# Video Released of Trooper-Involved Shooting



## AquaHull (Jun 10, 2012)

http://www.wltx.com/story/news/loca...leased-of-trooper-involved-shooting/16187305/

Columbia, SC (WLTX) - The video showing a shooting involving a state trooper and an unarmed man has been released to the public.


----------



## Moonshinedave (Mar 28, 2013)

From what I seen on the video, totally uncalled for reaction by the LEO. He is now an ex-LEO, charged with a crime and could get 20 years, I hope he does, he could have easily killed that guy for what a seat belt violation?
*EDIT*
One more thought, as far as I am concerned it doesn't matter if you are LEO or just CCP, when you have a gun you have a responsibility, you pull it out and start shooting you had better be sure you are in the right.


----------



## slewfoot (Nov 6, 2013)

I saw this video this morning, as far as I'm concerned the trooper totally over reacted. Glad he was fired and charges should be brought against him.


----------



## DerBiermeister (Aug 15, 2014)

Yeah, pretty poor quality video, but I think the trooper is in deep shit.


----------



## bigwheel (Sep 22, 2014)

Scared rookie cops are highly dangerous. Prayers for all concerned.


----------



## paraquack (Mar 1, 2013)

Is it just me, or did it seem like the driver moved very quickly to retrieve his wallet from the car. I guess he scared the LEO into thinking he was going for a gun. I guess from now on, I will explain to a LEO what I'm going to do and do it very slowly.


----------



## Maine-Marine (Mar 7, 2014)

paraquack said:


> Is it just me, or did it seem like the driver moved very quickly to retrieve his wallet from the car. I guess he scared the LEO into thinking he was going for a gun. I guess from now on, I will explain to a LEO what I'm going to do and do it very slowly.


I am guessing the officer said..give me your license and the man went to get it...

The officer should have told him right for the start to get back in his vehicle

and you are right... "Officer my license is in my wallet in the vehicle..do you want me to get it"


----------



## Camel923 (Aug 13, 2014)

Horrible and tragic decision to use lethal force. Its tough out there and I for one would not want to have to make these decisions for a living. I hope the motorist recovers fully and rapidly.


----------



## csi-tech (Apr 13, 2013)

I don't like second guessing other cops, but there is no justifying this one in any way. Get out your checkbook boys, it's going to be a bumpy ride.


----------



## ekim (Dec 28, 2012)

Second guessing, he was stopped for a seat belt infraction but the cop had his weapon drawn!


----------



## mcangus (Jun 3, 2014)

Move slowly around cops and put yourself in their shoes. They don't know if you are a good or bad guy. Of course I am not saying the LEO was justified in his actions, but the victim could have avoided it also.

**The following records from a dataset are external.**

import Summits.Ventures.QEC.Census.CertScanSplit
import Summits.Ventures.QEC.Census.BB.BB90.BZData
import HarnessLib

/-!
# `BB90` — `bz` certificate, side Z: ENUMERATION verdicts 9/34, tier KERNEL (CERTIFIED: decide +kernel; axioms ⊆ {propext, Classical.choice, Quot.sound})

For each (block `b`, matrix `i`) listed: `cert.bzZEnum bzData b i = true` by `native_decide` — the
Brouwer–Zimmermann replay of matrix `i` of block `b`: every codeword `u · G_i` with `1 ≤ |u| ≤ t_i` has weight
`> wmax` or is allow-listed (CERT-FORMAT C4 / C17 (7)); tactic `decide +kernel`. KERNEL tier: each matrix ≲ 4·10⁵ codewords (type-10 22:34:29Z: 1–6·10³ visits/s in the kernel); `set_option maxHeartbeats 1000000` per theorem because one matrix exceeds the default deterministic budget of the kernel (qec-search-7: BB90 matrix of 1.6·10⁵ codewords timed out at 200000), memory guard untouched.
Structure (`BZStructZ`), information sets (`BZInfoSetsZ*`) and bounds (`BZBoundsZ`) are KERNEL files.
-/

namespace Summit.Ventures.QEC.Census.BB90

set_option maxHeartbeats 1000000 in
/-- Block 4, matrix 0, first rows 0 … 2 (budget 3 after the first row; 39907 codewords): pass (`decide +kernel`). -/
theorem enumZ_4_0_r0 : chunk1R (BB90.cert.bzTestZ) (BB90.cert.bzPosZ BB90.bzData 4 0) 3 0 3 = true := by
  decide +kernel

set_option maxHeartbeats 1000000 in
/-- Block 4, matrix 0, first rows 3 … 7 (budget 3 after the first row; 49795 codewords): pass (`decide +kernel`). -/
theorem enumZ_4_0_r3 : chunk1R (BB90.cert.bzTestZ) (BB90.cert.bzPosZ BB90.bzData 4 0) 3 3 5 = true := by
  decide +kernel

set_option maxHeartbeats 1000000 in
/-- Block 4, matrix 0, first rows 8 … 15 (budget 3 after the first row; 46678 codewords): pass (`decide +kernel`). -/
theorem enumZ_4_0_r8 : chunk1R (BB90.cert.bzTestZ) (BB90.cert.bzPosZ BB90.bzData 4 0) 3 8 8 = true := by
  decide +kernel

set_option maxHeartbeats 1000000 in
/-- Block 4, matrix 0, first rows 16 … 44 (budget 3 after the first row; 27840 codewords): pass (`decide +kernel`). -/
theorem enumZ_4_0_r16 : chunk1R (BB90.cert.bzTestZ) (BB90.cert.bzPosZ BB90.bzData 4 0) 3 16 29 = true := by
  decide +kernel

/-- Block 4, matrix 0: the BZ enumeration verdict, ASSEMBLED from its 4 first-row ranges. -/
theorem enumZ_4_0 : BB90.cert.bzZEnum BB90.bzData 4 0 = true :=
  BB90.cert.bzZEnum_of_scan BB90.bzData 4 0 (scan_origin_eq_true_of_chunk1 45 (by decide +kernel) (by decide +kernel)
    (forall_lt_append (forall_lt_append (forall_lt_append (forall_lt_append (forall_lt_zero) (forall_of_chunk1R enumZ_4_0_r0)) (forall_of_chunk1R enumZ_4_0_r3)) (forall_of_chunk1R enumZ_4_0_r8)) (forall_of_chunk1R enumZ_4_0_r16)))

end Summit.Ventures.QEC.Census.BB90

Good lord, what a horrible shooter! That is embarrassing.


----------



## Old SF Guy (Dec 15, 2013)

This is hyper-reactionary... The officer could have done a number of things to avoid shooting like seeking cover behind his vehicle. To me its a clear case of this cop being poorly trained...not only in marksmanship but also in when to fire and threat identification. This cop will feed the Race based accusation even more.


----------



## Moonshinedave (Mar 28, 2013)

paraquack said:


> Is it just me, or did it seem like the driver moved very quickly to retrieve his wallet from the car. I guess he scared the LEO into thinking he was going for a gun. I guess from now on, I will explain to a LEO what I'm going to do and do it very slowly.


A few things I've practiced for a very long time when I get pulled over by a LEO. First remain in the vehicle unless told to get out. As soon as I pull over and the vehicle is stopped, I put both hands on top of the steering wheel so the officer coming up to the car can see them. I keep my vehicle registration and insurance card in the glove box, I wait until the officer ask for them, then tell him/her where they are so he/she knows why I am reaching into the glove box. I haven't been pulled over since I have my CCP but if/when I am I will give my license and tell the LEO I am armed and where the weapon is (it is not required in this state to do so, but I figure it is a good idea.)
All this I believe a good way of doing things, and something that should be discussed with young people getting ready to start driving, HOWEVER, it doesn't mean that the LEO has a right to shoot you if your don't.
Simply put, if you are that scared of being shot, then perhaps the law enforcement business is not for you. Nobody wants to get shot, but LEO can't be gun-happy either.


----------



## pheniox17 (Dec 12, 2013)

It comes down to training, more the conditioning of a police officer in basic

"XYZ cops are shot every day"

"We won't you to come home" 

Cops are scared... So react as such, shame tho, a few symple steeps would have defused the situation from the start


----------



## ekim (Dec 28, 2012)

Many more shooting like this and cops will start getting shot at as soon as they pull they're weapon. They are creating a bad image by actions like this that are happening way to often.


----------



## Ripon (Dec 22, 2012)

You are correct, but its still not an excuse to pull the trigger on your weapon without seeing one. Its not like the guy was going to fire on the officer without turning or making a very odd arm/hand movement which he didn't even have a chance to do.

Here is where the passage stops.